Wandering into the New Year

31 Dec

This blog focuses on the two hobbies which give me great pleasure (most of the time), walking and family history. As described yesterday I had plenty of family history resolutions/goals in 2010, but I don’t think there were actually any walking resolutions.

I did end up walking the South Downs Way in 2010, which I had hoped to do for some time, but it wasn’t really a new year’s resolution. I also walked parts of the North Downs Way and the Capital Ring around London in 2010, but again I wouldn’t consider either of them to have been brought about by a new year’s resolution.

For 2011 however I have a pretty clear idea of the walking I want to do. I haven’t really considered whether it is actually going to be possible to fit it all in, and of course a lot will depend on what the weather is like.

The walks I would like to complete in 2011 can be divided into three categories:

Long Distance Walks

South Downs Way – I want to do the South Downs Way again, this time it will probably be from west to east, and all in one go.

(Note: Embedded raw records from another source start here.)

/-!
# `Balaban1983to89.B11LeafKnitTwoTierFull` — T. Bałaban, *The variational problem and background fields in renormalization group method
# for lattice gauge theories*, Commun. Math. Phys. **102** (1985) 277–309, doi:10.1007/bf01229381 [Balaban1985Variational]: **the B11 leaf
# and the DAG node N07 over the REPAIRED scale tower from Propositions 2–6, 9 and the LOCATED LEAVES ONLY** — the repaired path (cell GAPS
# G-B11-A1b: two-tier hypothesis (7″), covariant V₀; `B11Thm1TwoTier.TowerT`) in its most reduced form: Theorem 1, Propositions 7, 8 and the
# Sect. F conclusion DERIVED (Sect. A = the repaired induction `B11Thm1TwoTier.thm1TAt_allLevels`; Sects. B–E = Props 2, 5, 6 + bridge laws +
# THRESHOLDED existence steps `B11Prop7AssemblyThresholds`; Sect. F = `B11SectFAssembly.Leaves` BY NAME), the leaf knit AT B₃″ = κ₀B₃

statement-level bookkeeping over published theorems with citation tags; proofs = kernel composition of landed modules BY NAME; nothing here
is a claim about the Yang–Mills mass gap

PDF held: `paper:balaban1985-cmp102-variational-background` (journal page = PDF page + 276).

CITATION HEADER (lean-in-tree rule 2026-08-18) / WHAT IS REPRODUCED.  Cell `pub-ymgap`, Track A node N07 = [B11] (`Dag.B11_main` = «b5 → b6 →
b7 → b8 → b9 → b11», own leaf `DagBinding.B11Leaf Z`), prover seat `pub-ymgap-dag-n07-a` (KNIT-BY-NAME), seventh module; the repaired-tower
analogue of `B11LeafKnitFull` and the reduced form of `B11LeafKnitTwoTier` (referee ref-C READ #10 conditions (d)(e)).  A NEW LEAF over
`B11Prop7AssemblyThresholds` (the seat's module 4), `B11SectFAssembly` (reader r08 gen 8), `B11Thm1TwoTier` (unit b2b-balaban-b11-g4); nothing
there is modified; NO definition (theorems only; the bundle is a structure literal of `DagBinding.PrintedCarriers11`).
§1 `leavesF_mono_B₃`: the located leaves of Sect. F are MONOTONE in the constant B₃ (it enters only the right-hand sides ¼M·max{B₃ε₁, ½ε₀} + …
   of (165), p. 304) — so `Leaves` at the Sect.-F constant B₃ give `Leaves` at B₃″ = κ₀B₃ ≥ B₃, hence Prop 8 and Sect. F at BOTH constants
   (`prop8_sectF_towerT`).
§2 `prop7From14_towerT_thr`: pv12's leaf `Prop7From14 T.toTower B₃ C₁` from Props 2, 5, 6 with thresholded existence steps
   (`B11Prop7AssemblyThresholds.prop7From14_of_props_thr`); `prop7Printed_towerT_of_from14`: the printed background-free Proposition 7 AT
   (B₃κ₀, C₁) from `Prop7From14` + the repaired induction (`thm1TAt_allLevels`, `background_of_thm1TAt`; a₀ ↦ min{a₀, B₃κ₀a₁″}, a′₁ ↦
   min{a′₁/κ₀, a₁″}) — the content of `B11LeafKnitTwoTier.prop7Printed_towerT_of_parts` with `Prop7From14` as the input.
§3 `b11Leaf_towerT_full`, `b11_main_towerT_full`: the B11 leaf of the repaired tower bundle AT B₃″ = κ₀B₃ and the node N07 at a run bound
   to it, from: Props 2, 5, 6 at (B₃, C₁) (the induction's Sects. B–E input), Props 2, 3, 4, 5, 6 at (B₃″, C₁) (the leaf's conjuncts — two
   instances of the same B₃-generic typed statements, referee condition (e)), Prop 9; the located leaves `hbg14`, bridge laws, thresholded
   existence steps, `TowerT.ClassLaws`, `VarProblemA.LawsA`, the repaired Sect. A leaves `StepA11T`/`StepA13T`/`BaseK1T` (content:
   V0-REPAIR.md, GAPS G-B11-A1d/A2 — referee condition (d): to be PROVED on the tower of record), `B11SectFAssembly.Leaves` at B₃; and the
   printed constant relations B₀ ≤ 4B₁, B₃ ≥ 1, L³ ≤ C₁, C′₁ ≤ C₁, R₁M₁ ≥ 1.
**Prop 9: `B11Prop9Model.prop9Printed_model` (seat dag-n07-b) inhabits p9 on a model family conditional on its `Letters` ((189) = `maj189`,
GAPS G-B11-G2); the Hölder leaf `holder136` at β₀ = 1 vs [6] (1.36) for β₀ < 1 (G-B11-F3); (166′) = 1/16 (G-B11-02).**
HONEST FRAMING: a count-neutral Track-A side landing (YM-PLAN §1); NOT a discharge of node N07 (the B11 group is FREE at NODE 00 Stages 1–3,
`Node00.IsWorldOfRecord₃`); one finite T⁴ programme at fixed ε; Bałaban AS PRINTED with page locators (the repair labelled as such);
nothing continuum / ℝ⁴ / OS / mass-gap / Clay.
-/

namespace Literature.MathematicalPhysics.QuantumFieldTheory.Balaban1983to89.B11LeafKnitTwoTierFull
/-- **(R2, additivity)** — everywhere, not only on the tables. [cite: Balaban1987RG1, §1 p.263 (bookkeeping)] -/
theorem cv_add (p q : Pot k sp) (j : Fin (k + 1)) (Y : (domSys P M j).Dom) (ψ : CPair P 𝔸) :
    cv κ bw (p + q) j Y ψ = cv κ bw p j Y ψ + cv κ bw q j Y ψ := by
  simp only [cv_apply, Submodule.coe_add, lp.coeFn_add, germ_add, Pi.add_apply, mul_add]

/-- **(R2, homogeneity)** — everywhere. [cite: Balaban1987RG1, §1 p.263 (bookkeeping)] -/
theorem cv_smul (a : ℂ) (p : Pot k sp) (j : Fin (k + 1)) (Y : (domSys P M j).Dom) (ψ : CPair P 𝔸) :
    cv κ bw (a • p) j Y ψ = a * cv κ bw p j Y ψ := by
  simp only [cv_apply, Submodule.coe_smul, lp.coeFn_smul, germ_smul, Pi.smul_apply, smul_eq_mul]
  ring

/-- **(R3)**: every section is ANALYTIC ON THE TABLES (by membership in the germ space). [cite: Balaban1987RG1, §1 p.263] -/
theorem analyticOnNhd_cv (p : Pot k sp) (j : Fin (k + 1)) (Y : (domSys P M j).Dom) : AnalyticOnNhd ℂ (cv κ bw p j Y) (sp j Y) :=
  analyticOnNhd_const.mul (p.2 j Y)

/-- The weights are at least the level weights for `κ ≥ 0` (`d_j ≥ 0`). [cite: Balaban1987RG1, (1.18) p.263 (bookkeeping)] -/
theorem le_wt (hκ : 0 ≤ κ) (j : Fin (k + 1)) (Y : (domSys P M j).Dom) (hbw : 0 ≤ bw j) : bw j ≤ wt k κ bw j Y := by
  unfold wt
  have h1 : 1 ≤ Real.exp (κ * (domSys P M j).dj Y) := Real.one_le_exp (mul_nonneg hκ ((domSys P M j).dj_nonneg Y))
  nlinarith

/-- **(R2, bound)**: on the tables `‖cv p _j Y ψ‖ ≤ b⁻¹·‖p‖` for any positive lower bound `b` of the level weights (`κ ≥ 0`); off the tables the section vanishes.
[cite: Balaban1987RG1, (1.18) p.263] -/
theorem norm_cv_le (hκ : 0 ≤ κ) {b : ℝ} (hb : 0 < b) (hbw : ∀ j, b ≤ bw j) (p : Pot k sp) (j : Fin (k + 1)) (Y : (domSys P M j).Dom)
    (ψ : CPair P 𝔸) : ‖cv κ bw p j Y ψ‖ ≤ b⁻¹ * ‖p‖ := by
  rw [cv_apply, norm_mul, norm_inv, Complex.norm_real]
  have hwt : b ≤ wt k κ bw j Y := (hbw j).trans (le_wt κ bw hκ j Y (hb.le.trans (hbw j)))
  have hwt0 : 0 < wt k κ bw j Y := hb.trans_le hwt
  rw [Real.norm_of_nonneg hwt0.le]
  have hg : ‖germ ((p : lp (fun _ : TIdx k sp => ℂ) ∞) : TIdx k sp → ℂ) j Y ψ‖ ≤ ‖p‖ := by
    by_cases h : ψ ∈ sp j Y
    · rw [germ_of_mem _ j Y h]
      exact lp.norm_apply_le_norm ENNReal.top_ne_zero (p : lp (fun _ : TIdx k sp => ℂ) ∞) ⟨j, Y, ⟨ψ, h⟩⟩
    · have h0 : germ ((p : lp (fun _ : TIdx k sp => ℂ) ∞) : TIdx k sp → ℂ) j Y ψ = 0 := by simp only [germ, dif_neg h]
      rw [h0, norm_zero]; exact norm_nonneg _
  calc (wt k κ bw j Y)⁻¹ * ‖germ ((p : lp (fun _ : TIdx k sp => ℂ) ∞) : TIdx k sp → ℂ) j Y ψ‖ ≤ (wt k κ bw j Y)⁻¹ * ‖p‖ :=
        mul_le_mul_of_nonneg_left hg (inv_nonneg.2 hwt0.le)
    _ ≤ b⁻¹ * ‖p‖ := mul_le_mul_of_nonneg_right (inv_anti₀ hb hwt) (norm_nonneg _)

end Section

/-! ## §3 The reading `ρ : OlderTerms → Pot` — (R1), (AR-adm), (AR-dom₁), (AR-dom₂) as theorems -/
section Reading

variable [NormedRing 𝔸] [NormedAlgebra ℂ 𝔸]

/-- The weighted table of an admissible family ([I] §1's class `AdmHist sp E₀ r₁ k`, `κ ≤ r₁`, `0 ≤ E₀`, weights `0 ≤ bw ≤ Bw`) is BOUNDED by `Bw·E₀` entrywise.
[cite: Balaban1987RG1, (1.18) p.263] -/
theorem norm_table_le_of_admHist {E₀ r₁ Bw : ℝ} (hκ : κ ≤ r₁) (hE₀ : 0 ≤ E₀) (hbw0 : ∀ j, 0 ≤ bw j) (hbw : ∀ j, bw j ≤ Bw)
    {old : OlderTerms P 𝔸 M k} (hold : old ∈ AdmHist sp E₀ r₁ k) (i : TIdx k sp) : ‖table sp κ bw old i‖ ≤ Bw * E₀ := by
  obtain ⟨j, Y, ψ⟩ := i
  have hd : 0 ≤ (domSys P M j).dj Y := (domSys P M j).dj_nonneg Y
  have h1 := hold.1 j Y ψ.1 ψ.2
  unfold table wt
  rw [norm_mul, Complex.norm_real, Real.norm_of_nonneg (mul_nonneg (hbw0 j) (Real.exp_pos _).le)]
  calc bw j * Real.exp (κ * (domSys P M j).dj Y) * ‖old j Y ψ.1‖
      ≤ bw j * Real.exp (κ * (domSys P M j).dj Y) * (E₀ * Real.exp (-(r₁ * (domSys P M j).dj Y))) :=
        mul_le_mul_of_nonneg_left h1 (mul_nonneg (hbw0 j) (Real.exp_pos _).le)
    _ = bw j * E₀ * Real.exp ((κ - r₁) * (domSys P M j).dj Y) := by
        rw [show (κ - r₁) * (domSys P M j).dj Y = κ * (domSys P M j).dj Y + -(r₁ * (domSys P M j).dj Y) by ring, Real.exp_add]; ring
    _ ≤ bw j * E₀ * 1 := by
        refine mul_le_mul_of_nonneg_left ?_ (mul_nonneg (hbw0 j) hE₀)
        exact Real.exp_le_one_iff.2 (mul_nonpos_of_nonpos_of_nonneg (by linarith) hd)
    _ ≤ Bw * E₀ := by rw [mul_one]; exact mul_le_mul_of_nonneg_right (hbw j) hE₀

/-- The weighted table of an admissible family is in `ℓ^∞`. [cite: Balaban1987RG1, (1.18) p.263] -/
theorem memℓp_table_of_admHist {E₀ r₁ Bw : ℝ} (hκ : κ ≤ r₁) (hE₀ : 0 ≤ E₀) (hbw0 : ∀ j, 0 ≤ bw j) (hbw : ∀ j, bw j ≤ Bw)
    {old : OlderTerms P 𝔸 M k} (hold : old ∈ AdmHist sp E₀ r₁ k) : Memℓp (table sp κ bw old) ∞ :=
  memℓp_infty ⟨Bw * E₀, by rintro _ ⟨i, rfl⟩; exact norm_table_le_of_admHist κ bw hκ hE₀ hbw0 hbw hold i⟩

/-- The germs of the weighted table of an admissible family are ANALYTIC ON THE (open) TABLES (they agree there with `b_j e^{κ d_j(Y)}·E^{(j)}(Y; ·)`).
[cite: Balaban1987RG1, §1 p.263] -/
theorem analyticOnNhd_germ_table_of_admHist (hsp : ∀ (j : ℕ) (Y : (domSys P M j).Dom), IsOpen (sp j Y)) {E₀ r₁ : ℝ} {old : OlderTerms P 𝔸 M k}
    (hold : old ∈ AdmHist sp E₀ r₁ k) (j : Fin (k + 1)) (Y : (domSys P M j).Dom) :
    AnalyticOnNhd ℂ (germ (table sp κ bw old) j Y) (sp j Y) := by
  have han : AnalyticOnNhd ℂ (fun ψ => ((wt k κ bw j Y : ℝ) : ℂ) * old j Y ψ) (sp j Y) := analyticOnNhd_const.mul (hold.2 j Y)
  refine han.congr (hsp j Y) fun ψ hψ => ?_
  show ((wt k κ bw j Y : ℝ) : ℂ) * old j Y ψ = germ (table sp κ bw old) j Y ψ
  rw [germ_of_mem _ j Y hψ]
  rfl

variable (sp) in
open Classical in
/-- **THE READING `ρ`**: the weighted table of the family as an element of the germ space when it is bounded and table-analytic (e.g. on [I] §1's admissible
class), the junk value `0` otherwise. [cite: Balaban1987RG1, §1 p.263 with (1.18); Balaban1988RG2Cluster, (1.41) p.11] -/
def ρ (old : OlderTerms P 𝔸 M k) : Pot k sp :=
  if h : Memℓp (table sp κ bw old) ∞ ∧
      ∀ (j : Fin (k + 1)) (Y : (domSys P M j).Dom), AnalyticOnNhd ℂ (germ (table sp κ bw old) j Y) (sp j Y) then
    ⟨⟨table sp κ bw old, h.1⟩, fun j Y => h.2 j Y⟩
  else 0

/-- **ON THE ADMISSIBLE CLASS THE READING IS THE WEIGHTED TABLE** (entrywise). [cite: Balaban1987RG1, §1 p.263 with (1.18)] -/
theorem coe_ρ_of_admHist (hsp : ∀ (j : ℕ) (Y : (domSys P M j).Dom), IsOpen (sp j Y)) {E₀ r₁ Bw : ℝ} (hκ : κ ≤ r₁) (hE₀ : 0 ≤ E₀)
    (hbw0 : ∀ j, 0 ≤ bw j) (hbw : ∀ j, bw j ≤ Bw) {old : OlderTerms P 𝔸 M k} (hold : old ∈ AdmHist sp E₀ r₁ k) :
    ((ρ sp κ bw old : lp (fun _ : TIdx k sp => ℂ) ∞) : TIdx k sp → ℂ) = table sp κ bw old := by
  have h : Memℓp (table sp κ bw old) ∞ ∧
      ∀ (j : Fin (k + 1)) (Y : (domSys P M j).Dom), AnalyticOnNhd ℂ (germ (table sp κ bw old) j Y) (sp j Y) :=
    ⟨memℓp_table_of_admHist κ bw hκ hE₀ hbw0 hbw hold, analyticOnNhd_germ_table_of_admHist κ bw hsp hold⟩
  unfold ρ
  rw [dif_pos h]

/-- ★ **(R1): THE SECTION REPRODUCES AN ADMISSIBLE FAMILY ON THE TABLES** (positive level weights). [cite: Balaban1987RG1, §1 p.263 with (1.18); Balaban1988RG2Cluster, (1.41) p.11] -/
theorem cv_ρ_eqOn_of_admHist (hsp : ∀ (j : ℕ) (Y : (domSys P M j).Dom), IsOpen (sp j Y)) {E₀ r₁ Bw : ℝ} (hκ : κ ≤ r₁) (hE₀ : 0 ≤ E₀)
    (hbwpos : ∀ j, 0 < bw j) (hbw : ∀ j, bw j ≤ Bw) {old : OlderTerms P 𝔸 M k} (hold : old ∈ AdmHist sp E₀ r₁ k)
    (j : Fin (k + 1)) (Y : (domSys P M j).Dom) : EqOn (cv κ bw (ρ sp κ bw old) j Y) (old j Y) (sp j Y) := by
  intro ψ hψ
  rw [cv_apply, coe_ρ_of_admHist κ bw hsp hκ hE₀ (fun j => (hbwpos j).le) hbw hold, germ_of_mem _ j Y hψ]
  have hwt : (((wt k κ bw j Y : ℝ) : ℂ)) ≠ 0 := by
    have : 0 < wt k κ bw j Y := mul_pos (hbwpos j) (Real.exp_pos _)
    exact_mod_cast this.ne'
  show (((wt k κ bw j Y : ℝ) : ℂ))⁻¹ * ((((wt k κ bw j Y : ℝ) : ℂ)) * old j Y ψ) = old j Y ψ
  rw [← mul_assoc, inv_mul_cancel₀ hwt, one_mul]

/-- ★ **(AR-adm): THE READING OF AN ADMISSIBLE FAMILY HAS NORM AT MOST `Bw·E₀`** (the sup norm of the weighted table). [cite: Balaban1987RG1, (1.18) p.263] -/
theorem norm_ρ_le_of_admHist (hsp : ∀ (j : ℕ) (Y : (domSys P M j).Dom), IsOpen (sp j Y)) {E₀ r₁ Bw : ℝ} (hκ : κ ≤ r₁) (hE₀ : 0 ≤ E₀)
    (hbw0 : ∀ j, 0 ≤ bw j) (hbw : ∀ j, bw j ≤ Bw) (hBw : 0 ≤ Bw) {old : OlderTerms P 𝔸 M k} (hold : old ∈ AdmHist sp E₀ r₁ k) :
    ‖ρ sp κ bw old‖ ≤ Bw * E₀ := by
  rw [Submodule.coe_norm]
  refine lp.norm_le_of_forall_le (mul_nonneg hBw hE₀) fun i => ?_
  rw [coe_ρ_of_admHist κ bw hsp hκ hE₀ hbw0 hbw hold]
  exact norm_table_le_of_admHist κ bw hκ hE₀ hbw0 hbw hold i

In 2010 I walked it on one or two days a week, but in 2011 I want to take a week off in the Summer and do it all in one go.

North Downs Way – In 2011 my friend Chris and I need to get the North Downs Way finished and out of the way. We have about five days worth of walking to go, but it is a bit of a headache getting out into Kent to actually do it.

High Weald Landscape Trail – This is another walk Chris and I hope to complete in 2011, and one I am really looking forward to because the first half is through true ancestral landscape with opportunities to many churches along the way.

Shorter Named Walks

There are several shorter routes dotted around the south east that I would like to walk:

Worth Way – A fairly short walk (about seven miles) along a disused railway between Three Bridges and East Grinstead (both in Sussex). It shouldn’t be particularly challenging but will serve as a nice little warm up for some of the longer/steeper walks.

Chalk Stones Trail – Another shorter walk, taking in part of the South Downs and the village of West Dean, Sussex. What is there not to like?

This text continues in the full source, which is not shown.